Like the Crossings at Fourth and Preston, the “Crossings II” would provide permanently subsidized rent and on-site supportive services like counseling. Some rooms would be dedicated to the chronically homeless and people who have been homeless multiple times or over multiple years, and some would be rented to slightly higher-income earners. At the last count in early 2019, the number of chronically homeless people in the Charlottesville region was 35.

Leroy Barbour said he moved into the Crossings from his brother’s basement when his brother decided to sell his house in Johnson Village. He said he even pays a little less rent per month at the downtown location than he was paying to his brother.

Barbour said that he retired from cleaning the Charlottesville City Schools in 2006 but that he continues to work part-time because he likes to work and be around young people.

“I love it here,” Barbour said, sitting on the stoop. “This is a quiet, decent place.”

The Crossings II is being envisioned on Charlottesville Redevelopment and Housing Authority property. The Crossings II team is resolving questions from public housing residents and advocates about how the project benefits CRHA before the partnership can move forward. 

The City Council voted unanimously in favor of allocating most of this year’s Charlottesville Affordable Housing Fund to the Crossings II after the project is certain. The council voted to give the Albemarle Housing Improvement Program the remaining $42,000 of the CAHF.

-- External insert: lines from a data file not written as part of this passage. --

/-- [node IUTchI:Ex3.3(iii) · L5/D2 · [IUTchI] Ex 3.3 (iii), kurims p.77 · p405110 · claim · DAG status discharged(p405110+p489406+p490358+p490831)] decls 5 · DISCHARGE SIBLING of the data node `N_IUTchI_Ex3_3_iii` (which binds the item's typed STATEMENT def): this sibling binds the theorems of the lead-designated proof module(s) — the p-id(s) of the row's own discharged(…) token — whose CONCLUSION HEAD is that statement (farm scan, ProducersScan conclusion-head rule; STANDING RULE DSIB-S (abc-iut-dag g8 2026-08-28T02:18:32Z + erratum 02:18:49Z): the chair's one line = designation + no-strike; filed ≥ 30 min after it under the DSIB-1 guards (a)–(h); chair line abc-iut-L5-lead g13 RULINGS #287 (β1) 04:42:41Z «DSIB IUTchI:Ex3.3(iii): dischargers := ddashFromD_goodLocalFrobenioidAt_of_forall_map_ker @GoodLocalFrobenioidOfGaloisDdash · basesFromC_goodLocalFrobenioidAt @GoodLocalFrobenioidOfPlaceSlim · dFromF_goodLocalFrobenioidAt_of_geom_slim @InitialThetaDataLocalSlim · cdashFromF_goodLocalFrobenioidAt @GoodLocalFrobenioidOfPlaceCdashSplit · splitFromF_goodLocalFrobenioidAt_of_conj_autCongr @GoodLocalFrobenioidOfPlaceCdashSplit»); append-only; dag: kernel_id := `N_IUTchI_Ex3_3_iii'` · the item's OWN statement def(s): `DdashFromD`, `BasesFromC`, `DFromF`, `CdashFromF` (abc-iut-L5-lead g13 RULINGS #287 (β1) 2026-08-28T04:42:41Z: the five typed claims (a)–(e) of [IUTchI] Example 3.3 (iii) at the PLACE carrier `D.goodLocalFrobenioidAt w p hw hX`) · chair's reading (#287 (β1), carried): all five at the record's EXACT carrier `D.goodLocalFrobenioidAt w p hw hX` — they are the closers the record ★ p489406 (now p500506) `ex33iii_abcd_goodLocalFrobenioidAt` consumes BY NAME; binders DISPLAYED per clause: (a) hX · [SecondCountableTopology Π_{C_F}] · hΔ (= F-0007 shape) — p427236 l.266; (b) hX only — p419963 l.182; (c) hΔ : IsSlimGroup Δ_C (= F-0004₁) · hX — p420763 l.271; (d) hX · hΔC · hΔ · inst — p504713 l.74; (e) + DATA e : K̄_w ≃ₐ ℚ̄_p + hconj = GAP G-L5t16g8-1 in RAW conjugacy shape (the by-name spelling `AbsTopIII.ProfiniteAutOverGQp` exists only inside the conjunction head `ex33iii_goodLocalFrobenioidAt_byName` @p490831) — p504713 l.149; NOT designated: the six `GoodLocalFrobenioid.basesFromC_ofGalois*` heads (abstract Galois-datum functor, not the place functor); the sub row Ex3.3(iii)/e stays report-only (its record is the DECISION pair `not_splitFromF_ofKitQp` · `not_forall_splitFromF` — (e) REFUTED at the degenerate kit, positive only at the genuine place mod GAP; the positive (e) head rides HERE with the main row); FACT-shaped binders (F-0007 / F-0004 shapes) are displayed hypotheses — the K census will count them as typed (guard (f) labelling at the first census that scans this part) · HONEST FRAMING: dischargers = OUR theorems about OUR typed statement, proved at our data / at a model where the designated module says so; discharged-at-our-data ≠ endorsed ≠ proved-in-print; census of record for the printed item = plan/L5/NODES.md; no side taken on [IUTchIII] Cor 3.12 · decl list as NAMED BY THE AUDITOR/LEAD (forced, not re-resolved) · cites→ IUTchI:Ex3.2,IUTchI:Rmk3.1.2 -/
def N_IUTchI_Ex3_3_iii' : Prop :=
  StatementOf @Literature.IUT.HodgeTheaters.InitialThetaData.ddashFromD_goodLocalFrobenioidAt_of_forall_map_ker.{u₁} ∧
  StatementOf @Literature.IUT.HodgeTheaters.InitialThetaData.basesFromC_goodLocalFrobenioidAt.{u₁} ∧
  StatementOf @Literature.IUT.HodgeTheaters.InitialThetaData.dFromF_goodLocalFrobenioidAt_of_geom_slim.{u₁} ∧
  StatementOf @Literature.IUT.HodgeTheaters.InitialThetaData.cdashFromF_goodLocalFrobenioidAt.{u₁} ∧
  StatementOf @Literature.IUT.HodgeTheaters.InitialThetaData.splitFromF_goodLocalFrobenioidAt_of_conj_autCongr.{u₁}
/-- discharge of `N_IUTchI_Ex3_3_iii'`: the landed theorems it names, BY NAME (spec §2(c)); proves nothing new. -/
theorem N_IUTchI_Ex3_3_iii'_holds : N_IUTchI_Ex3_3_iii' := ⟨@Literature.IUT.HodgeTheaters.InitialThetaData.ddashFromD_goodLocalFrobenioidAt_of_forall_map_ker, @Literature.IUT.HodgeTheaters.InitialThetaData.basesFromC_goodLocalFrobenioidAt, @Literature.IUT.HodgeTheaters.InitialThetaData.dFromF_goodLocalFrobenioidAt_of_geom_slim, @Literature.IUT.HodgeTheaters.InitialThetaData.cdashFromF_goodLocalFrobenioidAt, @Literature.IUT.HodgeTheaters.InitialThetaData.splitFromF_goodLocalFrobenioidAt_of_conj_autCongr⟩
/-- **(F1) THE NORM FIBRE AS A FINITE SET OF REPRESENTATIVES** (every finite `v`).  For `γ ∈ G′_v = U(H′)(L⁺_v)` there is a finite set `S ⊂ H_v` of `G`-regular
elements matching `γ`, PAIRWISE NOT stably conjugate, such that every `G`-regular `γ_H` matching `γ` is stably conjugate to some `t ∈ S` (one representative per
admissible value of the `U(1)`-slot; `S = ∅` when no `G`-regular `γ_H` matches `γ`, e.g. at the cubic-field tori).  This is the index set of the `H`-boxes of one
`G′`-chart in the (4.3.1) junction (★ `exists_transfer_of_boxes_of_realisation`). [cite: Rogawski1990, §5.4 p. 78; §4.3 (4.3.1) p. 43] [cite: LanglandsShelstad1987, §1.3] -/
theorem exists_finset_normFibre (γ : (UnitaryGroup.cmDatum L 3 H').Local v) :
    ∃ S : Finset ((UnitaryGroup.cmDatum L 2 (Matrix.of fun i j : Fin 2 => if i.val + j.val + 1 = 2 then (1 : L) else 0)).Local v ×
        (UnitaryGroup.cmDatum L 1 (Matrix.of fun i j : Fin 1 => if i.val + j.val + 1 = 1 then (1 : L) else 0)).Local v),
      (∀ t ∈ S, IsLocalGRegular L v t ∧ IsLocalNormPair L H' v t γ) ∧
      (∀ t ∈ S, ∀ t' ∈ S, t ≠ t' → ¬ IsLocalStablyConjH L v t t') ∧
      ∀ a, IsLocalGRegular L v a → IsLocalNormPair L H' v a γ → ∃ t ∈ S, IsLocalStablyConjH L v a t := by
  obtain ⟨S, -, hS⟩ := exists_finset_normFibre_card_le L H' v γ
  exact ⟨S, hS⟩

/-- **(F1) AT A NON-SPLIT PLACE: AT MOST THREE.**  If `v` has ONE place `w` of `L` above it (`E_v = L_w` a field), the representatives can be taken with
`S.card ≤ 3`: the `u`-values of the fibre are distinct roots in `L_w` of the cubic `charpoly γ` («three stable conjugacy classes in `H` which transfer to `γ₀`» for
type `(E¹)³`, one for the other matched types, none otherwise). [cite: Rogawski1990, §5.4 p. 78; §3.6 p. 31] -/
theorem exists_finset_normFibre_card_le_three (hv : Subsingleton (UnitaryGroup.PlacesOver L v)) (γ : (UnitaryGroup.cmDatum L 3 H').Local v) :
    ∃ S : Finset ((UnitaryGroup.cmDatum L 2 (Matrix.of fun i j : Fin 2 => if i.val + j.val + 1 = 2 then (1 : L) else 0)).Local v ×
        (UnitaryGroup.cmDatum L 1 (Matrix.of fun i j : Fin 1 => if i.val + j.val + 1 = 1 then (1 : L) else 0)).Local v),
      S.card ≤ 3 ∧
      (∀ t ∈ S, IsLocalGRegular L v t ∧ IsLocalNormPair L H' v t γ) ∧
      (∀ t ∈ S, ∀ t' ∈ S, t ≠ t' → ¬ IsLocalStablyConjH L v t t') ∧
      ∀ a, IsLocalGRegular L v a → IsLocalNormPair L H' v a γ → ∃ t ∈ S, IsLocalStablyConjH L v a t := by
  classical
  obtain ⟨S, hcard, hS⟩ := exists_finset_normFibre_card_le L H' v γ
  refine ⟨S, hcard.trans ?_, hS⟩
  -- the `u`-values inject (evaluation at the unique `w`) into the roots of `charpoly γ` in `L_w`
  obtain ⟨w₀⟩ := UnitaryGroup.PlacesOver.nonempty L v
  set p : Polynomial (UnitaryGroup.LocalRing L v) :=
    ((γ.val : GL (Fin 3) (UnitaryGroup.LocalRing L v)) : Matrix (Fin 3) (Fin 3) (UnitaryGroup.LocalRing L v)).charpoly with hp
  set f := Pi.evalRingHom (fun w : UnitaryGroup.PlacesOver L v => w.1.adicCompletion L) w₀ with hf
  have hpm : (p.map f).Monic := (Matrix.charpoly_monic _).map f
  calc (finite_image_finGammaTwo_normFibre L H' v γ).toFinset.card
      ≤ (p.map f).roots.toFinset.card := by
        refine Finset.card_le_card_of_injOn f (fun u hu => ?_) (fun u _ u' _ huu' => funext fun w => ?_)
        · obtain ⟨a, ⟨-, hmatch⟩, rfl⟩ := (Set.Finite.mem_toFinset _).1 hu
          rw [Finset.mem_coe, Multiset.mem_toFinset, Polynomial.mem_roots hpm.ne_zero]
          exact (IsLocalNormPair.isRoot_finGammaTwo L H' v hmatch).map
        · rw [Subsingleton.elim w w₀]
          exact huu'
    _ ≤ (p.map f).natDegree := (Multiset.toFinset_card_le _).trans (Polynomial.card_roots' _)
    _ = 3 := by rw [(Matrix.charpoly_monic _).natDegree_map, Matrix.charpoly_natDegree_eq_dim, Fintype.card_fin]

end Fibre

end Literature.NumberTheory.Rogawski1990

end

  • address: 405 Avon St., 405 Levy Ave.
  • scale: 80 units
  • affordable: to households making 50% of area median income or less, which was $31,300 for a single-person household in 2019
  • total cost of project: $14.3 million
  • next steps: resolve questions for the Charlottesville Redevelopment and Housing Authority
Posters describing the history of Charlottesville’s Vinegar Hill neighborhood cover sections of the construction barricades for the Center of Developing Entrepreneurs on Oct. 11, 2019. Credit: Credit: Emily Hays/Charlottesville Tomorrow

CODE construction barricades honor Vinegar Hill

As workers begin pouring concrete for the Center of Developing Entrepreneurs at the site of the former Charlottesville Ice Park, passersby will be able to read about the history of the neighborhood that once stretched towards the present-day Jefferson School African American Heritage Center.

Vinegar Hill was a predominantly African American neighborhood and business district that was razed for the cause of urban renewal in the 1960s. The educational posters on the construction barricades are temporary, but more permanent markers are also in the works. 

The team behind the CODE tech center has offered their architectural services pro bono as well as potential construction services to create a Vinegar Hill Park. CSH Development President Andrew Boninti, who is leading the CODE development team, said that it makes sense to take advantage of their construction crew before they put the last bricks back. 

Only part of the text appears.